The geographic dimension sharpens the competition. Talenbrium's location analysis identifies Huntsville, Alabama, as the tightest labor market for systems and test engineers, with a 16.0 supply ratio and 7.0% CAGR in demand. Los Angeles, Seattle, and Washington, D.C. all show vacancy rates between 6% and 8%. Anduril's Quonset Point facility sits outside these hotspots, which gives it some insulation but also means it's drawing from a smaller regional pool and competing on compensation and mission appeal.

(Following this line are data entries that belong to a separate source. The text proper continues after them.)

import Summits.BirchSwinnertonDyer.BirchSwinnertonDyer.Theorems.Rank2ObservatoryCubicFieldR165172PIDa
import HarnessLib

/-!
# BirchSwinnertonDyer — rank ≥ 2 observatory: class number one of the cubic field of `-34 + 68 * X - 18 * X ^ 2 + X ^ 3` (`Δ = 165172`) — the PID instance

HONEST FRAMING: per-curve certified theorems and census instruments; no claim on BSD in rank ≥ 2.

Companion of the per-FIELD file `Rank2ObservatoryCubicFieldR165172` of the KERNEL-2DESC instrument (design
`b2b-bsdr2-cert-3/KERNEL-2DESC.md` §9e–§9g): collects the per-prime certificate files
(Rank2ObservatoryCubicFieldR165172PIDa) into the certificate `cert` at every prime below the Minkowski certificate
bound and the `IsPrincipalIdealRing (𝓞 K)` instance
(`Rank2Observatory2DescPIDCertB.isPrincipalIdealRing_of_cert_lt`). Split off for file size; generated by the same
generator from the same checked data.
Sorry-free; axioms `propext`, `Classical.choice`, `Quot.sound`.
[cite: Marcus2018, Ch. 3 Thm. 27, Ch. 5 Cor. 2 of Thm. 37]
-/

-- single-conjunct summit: `Summit.BirchSwinnertonDyer.BirchSwinnertonDyer.…` repeats the name by design
set_option linter.dupNamespace false

noncomputable section

open scoped Classical NumberField

open Literature.NumberTheory.NumberFields Polynomial Module NumberField

namespace Summit.BirchSwinnertonDyer.BirchSwinnertonDyer.Rank2Observatory.TwoDescCubic

namespace FieldR165172

/-! ## Class number one -/

/-- The degree-one certificates at all primes below the Minkowski certificate bound `b = 116`
(`64·Δ < 799·b²`). [cite: Marcus2018, Ch. 5, Cor. 2 of Thm 37] -/
theorem cert (p : ℕ) (hpb : p < 116) (hp : p.Prime) (ψ : 𝓞 (CubicField (-18) 68 (-34)) →+* ZMod p) :
    ∃ e : 𝓞 (CubicField (-18) 68 (-34)), ψ e = 0 ∧ Prime e := by
  have h : p ∈ [2, 3, 5, 7, 11, 13, 17, 19, 23, 29, 31, 37, 41, 43, 47, 53, 59, 61, 67, 71, 73, 79, 83, 89, 97, 101, 103, 107, 109, 113] := (by decide +kernel : ∀ p < 116, p.Prime → p ∈ [2, 3, 5, 7, 11, 13, 17, 19, 23, 29, 31, 37, 41, 43, 47, 53, 59, 61, 67, 71, 73, 79, 83, 89, 97, 101, 103, 107, 109, 113]) p hpb hp
  simp only [List.mem_cons, List.not_mem_nil, or_false] at h
  rcases h with rfl | rfl | rfl | rfl | rfl | rfl | rfl | rfl | rfl | rfl | rfl | rfl | rfl | rfl | rfl | rfl | rfl | rfl | rfl | rfl | rfl | rfl | rfl | rfl | rfl | rfl | rfl | rfl | rfl | rfl
  · exact cert2 ψ
  · exact cert3 ψ
  · exact cert5 ψ
  · exact cert7 ψ
  · exact cert11 ψ
  · exact cert13 ψ
  · exact cert17 ψ
  · exact cert19 ψ
  · exact cert23 ψ
  · exact cert29 ψ
  · exact cert31 ψ
  · exact cert37 ψ
  · exact cert41 ψ
  · exact cert43 ψ
  · exact cert47 ψ
  · exact cert53 ψ
  · exact cert59 ψ
  · exact cert61 ψ
  · exact cert67 ψ
  · exact cert71 ψ
  · exact cert73 ψ
  · exact cert79 ψ
  · exact cert83 ψ
  · exact cert89 ψ
  · exact cert97 ψ
  · exact cert101 ψ
  · exact cert103 ψ
  · exact cert107 ψ
  · exact cert109 ψ
  · exact cert113 ψ

/-- `𝓞 K` is a PID: `Δ = 165172`, `64·Δ < 799·116²` so the Minkowski bound is `< 116`, and every
prime ideal of norm `< 116` is principal by the degree-one certificates (`Rank2Observatory2DescPIDCertB`).
[cite: Marcus2018, Ch. 5, Cor. 2 of Thm 37] -/
instance : IsPrincipalIdealRing (𝓞 (CubicField (-18) 68 (-34))) :=
  isPrincipalIdealRing_of_cert_lt irreducible aeval_α finrank_eq (b := 116) (by rw [disc_eq]; norm_num) cert

end FieldR165172

end Summit.BirchSwinnertonDyer.BirchSwinnertonDyer.Rank2Observatory.TwoDescCubic

end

The DoD has thrown funding at the problem. Nearly $100 million went to 28 public-private apprenticeship partnerships through the Closing the Skills Gap grant program, training over 92,000 people. Maine launched a $6.5 million initiative linking General Dynamics Bath Iron Works, Pratt & Whitney, and Portsmouth Naval Shipyard with community colleges to fill 7,500 positions. The Accelerated Training in Defense Manufacturing program puts veterans through 16-week courses in additive manufacturing, CNC machining, and welding. These are real efforts, but they're measured in years. Anduril's CCA production timeline is measured in months.
The companies that win this talent war won't be the ones with the best job postings. They'll be the ones that build internal pipelines fast enough to offset the structural shortfall, and that figure out how to clear, train, and retain engineers who can manufacture aircraft whose most critical systems are made of code.